Saved data entries
- - -

import Literature.IUT.HodgeTheaters.PMBaseSyncIndependenceProofs
import HarnessLib

/-!
# [IUTchI] Prop 6.5 (i), second sentence (`DThetaEllBridge.XiGroupCompat`) is a SCHEMA over the frozen base interface `PMBaseKit` —
# universal-closure certificate, binder-free (proof-only)

S. Mochizuki, *Inter-universal Teichmüller theory I: construction of Hodge theaters*, kurims manuscript (May 2020), Prop 6.5 (i)
p. 164 («the bijection `†ξ^{Θell}_{v_t,w_t}` … is compatible with the respective `𝔽_l^±`-group structures»), Ex 6.3 (i) pp. 160–161
(«we obtain a natural bijection `LabCusp^±(†𝒟_v) ⥲ 𝔽_l^±` … well-defined up to multiplication by `±1`») [claim: Mochizuki2012,
status: disputed] (D-0012 claim key; series status DISPUTED — kernel theorems about abc-iut-L5-t4's INTERFACE `PMBaseKit` and
abc-iut-w4-d073's kits over it; nothing of the series is asserted, no side is taken on [IUTchIII] Cor. 3.12).

abc-iut cell, FACT-LIST row **F-2019** (`PMBaseKit.DThetaEllBridge.XiGroupCompat`, `PMBaseBridgeProps.lean`), layer L5, lane
«KL5-CLOSURE-CERTS» (abc-iut-w6-d089 g5 decided 9 of the 13 LABEL-OPEN HYPOTHESIS-CLASS [IUTchI] rows and left F-2019 «not taken»;
`plan/LF-KERNEL-STATUS.tsv` 04:10Z: F-2019 mechanical class «?», «conditional refuters (¬ under Prop hypotheses — not a closure
refutation by itself)»); seat abc-iut-L5-t13 gen 8.  PROOF-ONLY, nothing re-typed, no `def`.

Everything substantive is in tree: the conditional closer `DThetaEllBridge.xiGroupCompat_of_sync (hsync : Ex63.PhiEllSync K)`
(abc-iut-L5-t4, `PMBaseDischarge`), the exact side condition `forall_xiGroupCompat_iff_relSync` and the assembled
`DThetaEllBridge.xiGroupCompat_exact_side_condition_verdict` (`PMBaseXiGroupCompatExactSideCondition`), the consistency witness
`Ex63.phiEllSync_toyKit` and the CONDITIONAL refuter `DThetaEllBridge.exists_kit_not_xiGroupCompat (l) [Fact l.Prime] (hl : l ≠ 2)`
(abc-iut-w4-d073, `PMBaseSyncIndependenceProofs`, on abc-iut-L5-t13's translation kit of `Ex63.exists_kit_not_equivariant`).  What the
closure lane lacked for its mechanical class is the BINDER-FREE universal-closure decision — one instantiation away: at the prime
`l = 3 ≠ 2` (Mathlib `Nat.fact_prime_three`) the conditional refuter fires with no hypothesis left (the pattern of
`exists_fKitCore_not_phiEllSync_five`, `KitCorePhiEllSyncIndependence`, which closed F-2029 `Ex63.PhiEllSync` the same way).  In the
grammar of `PuncturedEllipticCoveringsRmk121ClosureCertificate` (`exists_not_…` / `not_forall_…` / `…_schema`):
* `DThetaEllBridge.exists_not_xiGroupCompat`, `DThetaEllBridge.not_forall_xiGroupCompat` — **F-2019's universal closure over the
  interface is FALSE**, no binder (two-valuation toy kit at `l = 3`, `φ^{Θell}` the identity at one valuation and the translation
  `z ↦ z + 1` at the other: `†ξ^{Θell} = (z ↦ z − 1)` is not a sign);
* `DThetaEllBridge.exists_xiGroupCompat`, `DThetaEllBridge.xiGroupCompat_schema` — and CONSISTENT, no binder (the model bridge
  `Ex63.bridge` over `toyKit 3`, through `phiEllSync_toyKit` + `xiGroupCompat_of_sync`): **F-2019 is a SCHEMA**; its content is
  `xiGroupCompat_of_sync` under Ex 6.3 (i)'s synchronisation law (α), discharged BY NAME at every genuine §6 kit
  (`xiGroupCompat_baseKit*`, `xiGroupCompat_baseKitThetaNF*`).
HONEST FRAMING: a refuted universal closure is a statement about OUR typing of the interface (which records the pulled-back chart
only up to the `𝔽_l^{⋊±}`-orbit, separately at each `v` — audit R7-L5t4-F1), not about Prop 6.5 (i) in print, where the
`φ^{Θell}_{•,v}` are the natural composites `X→_v → X_v → X_K` and (α) holds; refuted-as-typed ≠ refuted-in-print; typed ≠ proved;
nothing here bears on [IUTchIII] Cor. 3.12 or asserts anything about abc.
-/

namespace Literature.IUT.HodgeTheaters

namespace PMBaseKit

/-! ## F-2019 `DThetaEllBridge.XiGroupCompat`: consistent ∧ independent, binder-free -/

/-- **F-2019, refuting instance with no binder**: there are a prime `l` (namely `3`), a kit `K : PMBaseKit l` and a `𝒟-Θ^{ell}`-bridge
`B` over it for which `†ξ^{Θell}_{v_t,w_t}` is NOT compatible with the `𝔽_l^±`-group structures (abc-iut-w4-d073's
`exists_kit_not_xiGroupCompat` at `l = 3`: two valuations, `φ^{Θell}` the identity at one and the translation `z ↦ z + 1` at the other).
([IUTchI] Prop 6.5 (i) p.164) [claim: Mochizuki2012, status: disputed] -/
theorem DThetaEllBridge.exists_not_xiGroupCompat :
    ∃ (l : ℕ) (_ : Fact l.Prime) (K : PMBaseKit.{0} l) (B : K.DThetaEllBridge), ¬ B.XiGroupCompat := by
  haveI : Fact (Nat.Prime 3) := Nat.fact_prime_three
  obtain ⟨K, B, hB⟩ := DThetaEllBridge.exists_kit_not_xiGroupCompat 3 (by decide)
  exact ⟨3, inferInstance, K, B, hB⟩

/-- **F-2019: the universal closure of `DThetaEllBridge.XiGroupCompat` over the interface is FALSE** — Prop 6.5 (i), second sentence,
AS TYPED over the frozen `PMBaseKit`, is not a theorem of the interface (audit R7-L5t4-F1 made kernel-checked and binder-free).
([IUTchI] Prop 6.5 (i) p.164) [claim: Mochizuki2012, status: disputed] -/
theorem DThetaEllBridge.not_forall_xiGroupCompat :
    ¬ ∀ (l : ℕ) (_ : Fact l.Prime) (K : PMBaseKit.{0} l) (B : K.DThetaEllBridge), B.XiGroupCompat := fun h => by
  obtain ⟨l, hl, K, B, hB⟩ := DThetaEllBridge.exists_not_xiGroupCompat
  exact hB (h l hl K B)

/-- **F-2019, satisfying instance with no binder**: the model `𝒟-Θ^{ell}`-bridge `Ex63.bridge` of Example 6.3 (i) over the
consistency model `toyKit 3` IS group-compatible (`xiGroupCompat_of_sync` ∘ `phiEllSync_toyKit`).
([IUTchI] Prop 6.5 (i) p.164) [claim: Mochizuki2012, status: disputed] -/
theorem DThetaEllBridge.exists_xiGroupCompat :
    ∃ (l : ℕ) (_ : Fact l.Prime) (K : PMBaseKit.{0} l) (B : K.DThetaEllBridge), B.XiGroupCompat := by
  haveI : Fact (Nat.Prime 3) := Nat.fact_prime_three
  haveI : NeZero (3 : ℕ) := ⟨by decide⟩
  exact ⟨3, inferInstance, toyKit 3 (by decide), Ex63.bridge (toyKit 3 (by decide)),
    DThetaEllBridge.xiGroupCompat_of_sync (Ex63.phiEllSync_toyKit 3 (by decide)) _⟩

/-- **F-2019 is a SCHEMA** (consistent ∧ independent over the interface, hypothesis-free); its content is the conditional closer
`xiGroupCompat_of_sync` under Ex 6.3 (i)'s synchronisation law, discharged by name at every genuine §6 kit.
([IUTchI] Prop 6.5 (i) p.164) [claim: Mochizuki2012, status: disputed] -/
theorem DThetaEllBridge.xiGroupCompat_schema :
    (∃ (l : ℕ) (_ : Fact l.Prime) (K : PMBaseKit.{0} l) (B : K.DThetaEllBridge), B.XiGroupCompat) ∧
      ∃ (l : ℕ) (_ : Fact l.Prime) (K : PMBaseKit.{0} l) (B : K.DThetaEllBridge), ¬ B.XiGroupCompat :=
  ⟨DThetaEllBridge.exists_xiGroupCompat, DThetaEllBridge.exists_not_xiGroupCompat⟩

end PMBaseKit

end Literature.IUT.HodgeTheaters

- - -

**TASK DIRECTIONS**
Look above for the line holding "obtain ⟨K, B, hB⟩" and the line holding "the universal closure". Retype both, and every line between them, word for word and nothing else.

**EXERCISE OUTPUT**
  obtain ⟨K, B, hB⟩ := DThetaEllBridge.exists_kit_not_xiGroupCompat 3 (by decide)
  exact ⟨3, inferInstance, K, B, hB⟩

/-- **F-2019: the universal closure of `DThetaEllBridge.XiGroupCompat` over the interface is FALSE** — Prop 6.5 (i), second sentence,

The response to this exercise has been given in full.